In [1]:
from pyspark.sql import SparkSession
from pyspark.sql.types import *
from pyspark.sql.functions import *
import random
from datetime import datetime, timedelta

In [None]:
spark = SparkSession.builder \
    .appName("SalesAggregator") \
    .master("local[*]") \
    .config("spark.sql.shuffle.partitions", "4") \
    .config("spark.sql.adaptive.enabled", "true") \
    .getOrCreate()

In [None]:
# from pyspark.sql import functions as F
# from pyspark.sql.types import *

# # 1. Konfigurasi
# num_rows = 1_000_000
# categories = ['Electronics', 'Clothing', 'Food', 'Books']
# regions = ['North', 'South', 'East', 'West']

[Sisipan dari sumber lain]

/-! ## (G3) The mixed size `E₀[1_D·(c − a₁)²·(W − b)²]` for the fourth cumulant -/

/-- ★★ **The mixed size for `κ₄`.**  For `H ≥ 1`, `H⁴ ≤ β`, `0 ≤ s ≤ 1`, any base point `x`, any measurable `W` with `|W| ≤ B` and any constant `b`
(`c = chartPlaqCost H x 1 2`, `a₁ = E₀[|ℓ_{plaq12At x}|²]`, `V₃ = cubicVertex β H`, `D = smallField H s`):
`E₀[1_D·(c−a₁)²·(W−b)²] ≤ C·(1+log H)^m·(H⁴/β³ + s⁶·H⁴/β) + 2·(116s² + 3/(2β))²·E₀[1_D·(W + V₃ − b)²]`
(`(W−b)² ≤ 2V₃² + 2(W+V₃−b)²`; on `D`: `(c−a₁)² ≤ 3(|ℓ|²−a₁)² + 3(100s³)² + 3(200s³)²` and `(c−a₁)² ≤ (116s²+3/(2β))²`;
✓10 `cubicDecorrelation`, ✓12a `cubicVariance`).  The last factor is the 13K-U quantity `E₀[1_D(U+V₃−b)²]` when `W` agrees with `tiltU` on `D`. -/
theorem gaussAvg_sfInd_mul_sq_mul_sq_le : ∃ C : ℝ, ∃ m : ℕ, 0 ≤ C ∧ ∀ H : ℕ, 1 ≤ H → ∀ β : ℝ, (H : ℝ) ^ 4 ≤ β →
    ∀ s : ℝ, 0 ≤ s → s ≤ 1 → ∀ (x : Site 4) (W : (LandauFree H → E3) → ℝ) (B b : ℝ), Measurable W → (∀ a, |W a| ≤ B) →
      gaussAvg β H (fun a => sfInd H s a *
          ((chartPlaqCost H x 1 2 a - gaussAvg β H (linCurvSq H (plaq12At x))) ^ 2 * (W a - b) ^ 2)) ≤
        C * (1 + Real.log H) ^ m * ((H : ℝ) ^ 4 / β ^ 3 + s ^ 6 * (H : ℝ) ^ 4 / β) +
          2 * (116 * s ^ 2 + 3 / (2 * β)) ^ 2 * gaussAvg β H (fun a => sfInd H s a * (W a + cubicVertex β H a - b) ^ 2) := by
  obtain ⟨C₁₀, m₁₀, h10⟩ := cubicDecorrelation
  obtain ⟨C₁₂, m₁₂, h12a⟩ := cubicVariance
  refine ⟨6 * max C₁₀ 0 + 300000 * max C₁₂ 0, max m₁₀ m₁₂, by positivity, fun H hH β hβ s hs0 hs1 x W B b hWm hWb => ?_⟩
  have hH1 : (1 : ℝ) ≤ H := by exact_mod_cast hH
  have hβ1 : 1 ≤ β := le_trans (by nlinarith [one_le_pow₀ (M₀ := ℝ) hH1 (n := 4)]) hβ
  have hβ0 : 0 < β := by linarith
  have hL1 : 1 ≤ 1 + Real.log (H : ℝ) := by have := Real.log_nonneg hH1; linarith
  -- the two Gaussian inputs, before abbreviating
  have hdec := h10 H hH β hβ x
  have hvar := h12a H hH β hβ
  have hc4 : ∀ a : LandauFree H → E3, |chartPlaqCost H x 1 2 a| ≤ 4 := fun a => abs_chartPlaqCost_le_four (H := H) x 1 2 a
  have hmeas_c := EdgeChartGaussian.measurable_chartPlaqCost H x 1 2
  have hmeas_L := EdgeChartGaussian.measurable_linCurvSq H (plaq12At x)
  have hcertL := EdgeChartGaussian.polyCert_linCurvSq H (plaq12At x)
  have hmeas_V := GaussNormalForm.measurable_cubicVertex β H
  have hsupD := fun (a : LandauFree H → E3) (ha : a ∈ smallField H s) => abs_chartPlaqCost_sub_mean_le hH hβ0 hs0 hs1 ha x
  have hodd := fun (a : LandauFree H → E3) (ha : a ∈ smallField H s) => abs_chartPlaqCostOdd_le hs0 hs1 ha x (1 : Fin 4) (2 : Fin 4)
  have heven := fun (a : LandauFree H → E3) (ha : a ∈ smallField H s) => abs_chartPlaqCost_even_rem_le hs0 hs1 ha x (1 : Fin 4) (2 : Fin 4)
  -- a crude global bound on the cubic vertex: `|V₃| ≤ 4|β|·#plaquettesTouching`
  have hVb : ∀ a : LandauFree H → E3, |cubicVertex β H a| ≤
      4 * |β| * (Literature.MathematicalPhysics.QuantumLattice.plaquettesTouching
        (Literature.MathematicalPhysics.QuantumFieldTheory.AxialGauge.boxEdges 4 (2 * H + 1))).card := by
    intro a
    rw [cubicVertex, abs_mul]
    have h := Finset.abs_sum_le_sum_abs (fun p : Literature.MathematicalPhysics.QuantumLattice.ZdPlaquette 4 =>
      chartPlaqCostOdd H p.1 p.2.1.1 p.2.1.2 a)
      (Literature.MathematicalPhysics.QuantumLattice.plaquettesTouching
        (Literature.MathematicalPhysics.QuantumFieldTheory.AxialGauge.boxEdges 4 (2 * H + 1)))
    have h' := h.trans (Finset.sum_le_sum fun p _ => EdgeChartGaussian.abs_chartPlaqCostOdd_le H p.1 p.2.1.1 p.2.1.2 a)
    rw [Finset.sum_const, nsmul_eq_mul] at h'
    calc |β| * |∑ p ∈ Literature.MathematicalPhysics.QuantumLattice.plaquettesTouching
          (Literature.MathematicalPhysics.QuantumFieldTheory.AxialGauge.boxEdges 4 (2 * H + 1)), chartPlaqCostOdd H p.1 p.2.1.1 p.2.1.2 a|
        ≤ |β| * (_ * 4) := mul_le_mul_of_nonneg_left h' (abs_nonneg _)
      _ = _ := by ring
  set BV : ℝ := 4 * |β| * (Literature.MathematicalPhysics.QuantumLattice.plaquettesTouching
        (Literature.MathematicalPhysics.QuantumFieldTheory.AxialGauge.boxEdges 4 (2 * H + 1))).card with hBV
  have hBV0 : 0 ≤ BV := by positivity
  -- abbreviations
  set m₁ := gaussAvg β H (linCurvSq H (plaq12At x)) with hm₁
  set L := linCurvSq H (plaq12At x) with hL
  set c := chartPlaqCost H x 1 2 with hc
  set V := cubicVertex β H with hV
  set K : ℝ := 116 * s ^ 2 + 3 / (2 * β) with hK
  have hK0 : 0 ≤ K := by positivity
  have hind1 : ∀ a : LandauFree H → E3, a ∈ smallField H s → sfInd H s a = 1 := fun a ha => by
    rw [sfInd, Set.indicator_of_mem ha]
  have hind0 : ∀ a : LandauFree H → E3, a ∉ smallField H s → sfInd H s a = 0 := fun a ha => by
    rw [sfInd, Set.indicator_of_notMem ha]
  have h01 : ∀ a : LandauFree H → E3, 0 ≤ sfInd H s a ∧ sfInd H s a ≤ 1 := fun a => by
    by_cases ha : a ∈ smallField H s
    · rw [hind1 a ha]; norm_num
    · rw [hind0 a ha]; norm_num
  have hmeas_sf : Measurable (sfInd H s) := by
    have : sfInd H s = (smallField H s).indicator fun _ => (1 : ℝ) := rfl
    rw [this]; exact measurable_const.indicator (ChartGauss.measurableSet_smallField s)
  -- pointwise domination
  have hdom : ∀ a : LandauFree H → E3,
      sfInd H s a * ((c a - m₁) ^ 2 * (W a - b) ^ 2) ≤
        6 * ((L a - m₁) ^ 2 * V a ^ 2) + 300000 * s ^ 6 * V a ^ 2 + 2 * K ^ 2 * (sfInd H s a * (W a + V a - b) ^ 2) := by
    intro a
    by_cases ha : a ∈ smallField H s
    · rw [hind1 a ha, one_mul, one_mul]
      have h1 : (W a - b) ^ 2 ≤ 2 * V a ^ 2 + 2 * (W a + V a - b) ^ 2 := by nlinarith [sq_nonneg (W a + V a - b + V a)]
      have hco := hodd a ha
      have hc4' := heven a ha
      have h2 : (c a - m₁) ^ 2 ≤ 3 * (L a - m₁) ^ 2 + 150000 * s ^ 6 := by
        have e : c a - m₁ = (L a - m₁) + chartPlaqCostOdd H x 1 2 a + (c a - L a - chartPlaqCostOdd H x 1 2 a) := by ring
        have h3 : (c a - m₁) ^ 2 ≤ 3 * (L a - m₁) ^ 2 + 3 * chartPlaqCostOdd H x 1 2 a ^ 2 + 3 * (c a - L a - chartPlaqCostOdd H x 1 2 a) ^ 2 := by
          rw [e]; nlinarith [sq_nonneg ((L a - m₁) - chartPlaqCostOdd H x 1 2 a),
            sq_nonneg ((L a - m₁) - (c a - L a - chartPlaqCostOdd H x 1 2 a)),
            sq_nonneg (chartPlaqCostOdd H x 1 2 a - (c a - L a - chartPlaqCostOdd H x 1 2 a))]
        have ho2 : chartPlaqCostOdd H x 1 2 a ^ 2 ≤ (100 * s ^ 3) ^ 2 := by
          rw [← sq_abs]; exact pow_le_pow_left₀ (abs_nonneg _) hco 2
        have he2 : (c a - L a - chartPlaqCostOdd H x 1 2 a) ^ 2 ≤ (200 * s ^ 3) ^ 2 := by
          rw [← sq_abs]; exact pow_le_pow_left₀ (abs_nonneg _) hc4' 2
        nlinarith
      have h3 : (c a - m₁) ^ 2 ≤ K ^ 2 := by
        rw [← sq_abs]; exact pow_le_pow_left₀ (abs_nonneg _) (hsupD a ha) 2
      have hA : (c a - m₁) ^ 2 * (2 * V a ^ 2) ≤ (3 * (L a - m₁) ^ 2 + 150000 * s ^ 6) * (2 * V a ^ 2) :=
        mul_le_mul_of_nonneg_right h2 (by positivity)
      have hB : (c a - m₁) ^ 2 * (2 * (W a + V a - b) ^ 2) ≤ K ^ 2 * (2 * (W a + V a - b) ^ 2) :=
        mul_le_mul_of_nonneg_right h3 (by positivity)
      have h0 : 0 ≤ (c a - m₁) ^ 2 := sq_nonneg _
      calc (c a - m₁) ^ 2 * (W a - b) ^ 2 ≤ (c a - m₁) ^ 2 * (2 * V a ^ 2 + 2 * (W a + V a - b) ^ 2) :=
            mul_le_mul_of_nonneg_left h1 h0
        _ = (c a - m₁) ^ 2 * (2 * V a ^ 2) + (c a - m₁) ^ 2 * (2 * (W a + V a - b) ^ 2) := by ring
        _ ≤ (3 * (L a - m₁) ^ 2 + 150000 * s ^ 6) * (2 * V a ^ 2) + K ^ 2 * (2 * (W a + V a - b) ^ 2) := add_le_add hA hB
        _ = 6 * ((L a - m₁) ^ 2 * V a ^ 2) + 300000 * s ^ 6 * V a ^ 2 + 2 * K ^ 2 * (W a + V a - b) ^ 2 := by ring
    · rw [hind0 a ha, zero_mul, zero_mul, mul_zero, add_zero]
      positivity
  -- integrability of the three dominating pieces
  have hI1 : Integrable (fun a : LandauFree H → E3 => (L a - m₁) ^ 2 * V a ^ 2 * gaussWeight β H a) := by
    refine EdgeChartGaussian.integrable_mul_gaussWeight_of_abs_le H hβ0 (((hmeas_L.sub measurable_const).pow_const 2).mul (hmeas_V.pow_const 2))
      (G := fun a => BV ^ 2 * (L a - m₁) ^ 2) ?_ fun a => ?_
    · have := (EdgeChartGaussian.integrable_polyCert_mul_gaussWeight H hβ0
        (EdgeChartGaussian.polyCert_pow (EdgeChartGaussian.polyCert_sub hcertL (EdgeChartGaussian.polyCert_const m₁ 2)) 2)).const_mul (BV ^ 2)
      exact this.congr (Filter.Eventually.of_forall fun a => by ring)
    · rw [abs_mul, abs_pow, abs_pow, sq_abs, sq_abs]
      have hv2 : V a ^ 2 ≤ BV ^ 2 := by rw [← sq_abs]; exact pow_le_pow_left₀ (abs_nonneg _) (hVb a) 2
      nlinarith [sq_nonneg (L a - m₁)]
  have hI2 : Integrable (fun a : LandauFree H → E3 => V a ^ 2 * gaussWeight β H a) :=
    Tilt.integrable_bdd_mul_gaussWeight H hβ0 (C := BV ^ 2) (hmeas_V.pow_const 2)
      fun a => by rw [abs_pow]; exact pow_le_pow_left₀ (abs_nonneg _) (hVb a) 2
  have hI3 : Integrable (fun a : LandauFree H → E3 => sfInd H s a * (W a + V a - b) ^ 2 * gaussWeight β H a) := by
    refine Tilt.integrable_bdd_mul_gaussWeight H hβ0 (C := (B + BV + |b|) ^ 2)
      (hmeas_sf.mul (((hWm.add hmeas_V).sub measurable_const).pow_const 2)) fun a => ?_
    rw [abs_mul, abs_of_nonneg (h01 a).1, abs_pow, sq_abs]
    have hw : |W a + V a - b| ≤ B + BV + |b| :=
      (abs_sub _ _).trans (add_le_add ((abs_add_le _ _).trans (add_le_add (hWb a) (hVb a))) le_rfl)
    have hsq : (W a + V a - b) ^ 2 ≤ (B + BV + |b|) ^ 2 := by rw [← sq_abs]; exact pow_le_pow_left₀ (abs_nonneg _) hw 2
    calc sfInd H s a * (W a + V a - b) ^ 2 ≤ 1 * (B + BV + |b|) ^ 2 := mul_le_mul (h01 a).2 hsq (sq_nonneg _) zero_le_one
      _ = _ := one_mul _
  have hI1' : Integrable (fun a : LandauFree H → E3 => 6 * ((L a - m₁) ^ 2 * V a ^ 2) * gaussWeight β H a) := by
    have := hI1.const_mul 6; exact this.congr (Filter.Eventually.of_forall fun a => by ring)
  have hI2' : Integrable (fun a : LandauFree H → E3 => 300000 * s ^ 6 * V a ^ 2 * gaussWeight β H a) := by
    have := hI2.const_mul (300000 * s ^ 6); exact this.congr (Filter.Eventually.of_forall fun a => by ring)
  have hI3' : Integrable (fun a : LandauFree H → E3 => 2 * K ^ 2 * (sfInd H s a * (W a + V a - b) ^ 2) * gaussWeight β H a) := by
    have := hI3.const_mul (2 * K ^ 2); exact this.congr (Filter.Eventually.of_forall fun a => by ring)
  have hI12 : Integrable (fun a : LandauFree H → E3 =>
      (6 * ((L a - m₁) ^ 2 * V a ^ 2) + 300000 * s ^ 6 * V a ^ 2) * gaussWeight β H a) := by
    have := hI1'.add hI2'; exact this.congr (Filter.Eventually.of_forall fun a => by simp only [Pi.add_apply]; ring)
  have hIG : Integrable (fun a : LandauFree H → E3 =>
      (6 * ((L a - m₁) ^ 2 * V a ^ 2) + 300000 * s ^ 6 * V a ^ 2 + 2 * K ^ 2 * (sfInd H s a * (W a + V a - b) ^ 2)) * gaussWeight β H a) := by
    have := hI12.add hI3'; exact this.congr (Filter.Eventually.of_forall fun a => by simp only [Pi.add_apply]; ring)
  -- monotonicity and linearity
  have hmono := EdgeChartGaussian.gaussAvg_mono_of_nonneg H hβ0
    (fun a => mul_nonneg (h01 a).1 (mul_nonneg (sq_nonneg _) (sq_nonneg _))) hdom hIG
  have hsplit : gaussAvg β H (fun a => 6 * ((L a - m₁) ^ 2 * V a ^ 2) + 300000 * s ^ 6 * V a ^ 2 +
        2 * K ^ 2 * (sfInd H s a * (W a + V a - b) ^ 2)) =
      6 * gaussAvg β H (fun a => (L a - m₁) ^ 2 * V a ^ 2) + 300000 * s ^ 6 * gaussAvg β H (fun a => V a ^ 2) +
        2 * K ^ 2 * gaussAvg β H (fun a => sfInd H s a * (W a + V a - b) ^ 2) := by
    rw [EdgeChartGaussian.gaussAvg_add β H hI12 hI3', EdgeChartGaussian.gaussAvg_add β H hI1' hI2',
      EdgeChartGaussian.gaussAvg_const_mul, EdgeChartGaussian.gaussAvg_const_mul, EdgeChartGaussian.gaussAvg_const_mul]
  refine hmono.trans ?_
  rw [hsplit]
  -- sizes of the two Gaussian terms
  have hX3 : 0 ≤ (H : ℝ) ^ 4 / β ^ 3 := by positivity
  have hX1 : 0 ≤ (H : ℝ) ^ 4 / β := by positivity
  have hLm10 : (1 + Real.log (H : ℝ)) ^ m₁₀ ≤ (1 + Real.log (H : ℝ)) ^ max m₁₀ m₁₂ := pow_le_pow_right₀ hL1 (le_max_left _ _)
  have hLm12 : (1 + Real.log (H : ℝ)) ^ m₁₂ ≤ (1 + Real.log (H : ℝ)) ^ max m₁₀ m₁₂ := pow_le_pow_right₀ hL1 (le_max_right _ _)
  have hdec' : gaussAvg β H (fun a => (L a - m₁) ^ 2 * V a ^ 2) ≤ max C₁₀ 0 * (1 + Real.log H) ^ max m₁₀ m₁₂ * ((H : ℝ) ^ 4 / β ^ 3) := by
    refine hdec.trans ?_
    calc C₁₀ * (1 + Real.log H) ^ m₁₀ * (H : ℝ) ^ 4 / β ^ 3 = C₁₀ * ((1 + Real.log H) ^ m₁₀ * ((H : ℝ) ^ 4 / β ^ 3)) := by ring
      _ ≤ max C₁₀ 0 * ((1 + Real.log H) ^ m₁₀ * ((H : ℝ) ^ 4 / β ^ 3)) :=
          mul_le_mul_of_nonneg_right (le_max_left _ _) (by positivity)
      _ ≤ max C₁₀ 0 * ((1 + Real.log H) ^ max m₁₀ m₁₂ * ((H : ℝ) ^ 4 / β ^ 3)) :=
          mul_le_mul_of_nonneg_left (mul_le_mul_of_nonneg_right hLm10 hX3) (le_max_right _ _)
      _ = _ := by ring
  have hvar' : gaussAvg β H (fun a => V a ^ 2) ≤ max C₁₂ 0 * (1 + Real.log H) ^ max m₁₀ m₁₂ * ((H : ℝ) ^ 4 / β) := by
    refine hvar.trans ?_
    calc C₁₂ * (H : ℝ) ^ 4 * (1 + Real.log H) ^ m₁₂ / β = C₁₂ * ((1 + Real.log H) ^ m₁₂ * ((H : ℝ) ^ 4 / β)) := by ring
      _ ≤ max C₁₂ 0 * ((1 + Real.log H) ^ m₁₂ * ((H : ℝ) ^ 4 / β)) :=
          mul_le_mul_of_nonneg_right (le_max_left _ _) (by positivity)
      _ ≤ max C₁₂ 0 * ((1 + Real.log H) ^ max m₁₀ m₁₂ * ((H : ℝ) ^ 4 / β)) :=
          mul_le_mul_of_nonneg_left (mul_le_mul_of_nonneg_right hLm12 hX1) (le_max_right _ _)
      _ = _ := by ring
  have hs6 : 0 ≤ s ^ 6 := by positivity
  have hT2 : 300000 * s ^ 6 * gaussAvg β H (fun a => V a ^ 2) ≤
      300000 * s ^ 6 * (max C₁₂ 0 * (1 + Real.log H) ^ max m₁₀ m₁₂ * ((H : ℝ) ^ 4 / β)) :=
    mul_le_mul_of_nonneg_left hvar' (by positivity)
  have hT1 : 6 * gaussAvg β H (fun a => (L a - m₁) ^ 2 * V a ^ 2) ≤ 6 * (max C₁₀ 0 * (1 + Real.log H) ^ max m₁₀ m₁₂ * ((H : ℝ) ^ 4 / β ^ 3)) :=
    mul_le_mul_of_nonneg_left hdec' (by norm_num)
  have e : (6 * max C₁₀ 0 + 300000 * max C₁₂ 0) * (1 + Real.log H) ^ max m₁₀ m₁₂ * ((H : ℝ) ^ 4 / β ^ 3 + s ^ 6 * (H : ℝ) ^ 4 / β) =
      6 * (max C₁₀ 0 * (1 + Real.log H) ^ max m₁₀ m₁₂ * ((H : ℝ) ^ 4 / β ^ 3)) +
        300000 * s ^ 6 * (max C₁₂ 0 * (1 + Real.log H) ^ max m₁₀ m₁₂ * ((H : ℝ) ^ 4 / β)) +
      (6 * max C₁₀ 0 * (1 + Real.log H) ^ max m₁₀ m₁₂ * (s ^ 6 * (H : ℝ) ^ 4 / β) +
        300000 * max C₁₂ 0 * (1 + Real.log H) ^ max m₁₀ m₁₂ * ((H : ℝ) ^ 4 / β ^ 3)) := by ring
  have hextra : 0 ≤ 6 * max C₁₀ 0 * (1 + Real.log H) ^ max m₁₀ m₁₂ * (s ^ 6 * (H : ℝ) ^ 4 / β) +
      300000 * max C₁₂ 0 * (1 + Real.log H) ^ max m₁₀ m₁₂ * ((H : ℝ) ^ 4 / β ^ 3) := by positivity
  rw [e]
  linarith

# # 2. Buat "Container" (Range)
# # Spark akan membagi 1 juta ini ke dalam beberapa partisi secara otomatis
# df = spark.range(0, num_rows)

# # 3. Transformasi menjadi Data Sales (Native Spark)
# df_sales = df.withColumn(
#         "transaction_id", 
#         F.concat(F.lit("TXN"), F.lpad(F.col("id").cast("string"), 6, "0"))
#     ).withColumn(
#         "category", 
#         F.element_at(F.array([F.lit(c) for c in categories]), 
#                     (F.rand() * len(categories) + 1).cast("int"))
#     ).withColumn(
#         "region", 
#         F.element_at(F.array([F.lit(r) for r in regions]), 
#                     (F.rand() * len(regions) + 1).cast("int"))
#     ).withColumn(
#         "amount", 
#         F.round(F.rand() * (1000 - 10) + 10, 2)
#     ).withColumn(
#         "quantity", 
#         (F.rand() * 9 + 1).cast("int")
#     ).withColumn(
#         "date", 
#         F.date_add(F.to_date(F.lit("2024-01-01")), (F.rand() * 365).cast("int"))
#     ).drop("id") # Buang kolom id bawaan spark.range

# # 4. Write ke CSV menggunakan Engine Spark
# # Ini akan jauh lebih cepat karena setiap executor menulis filenya sendiri
# df_sales.write.mode("overwrite").csv("/tmp/sales_data", header=True)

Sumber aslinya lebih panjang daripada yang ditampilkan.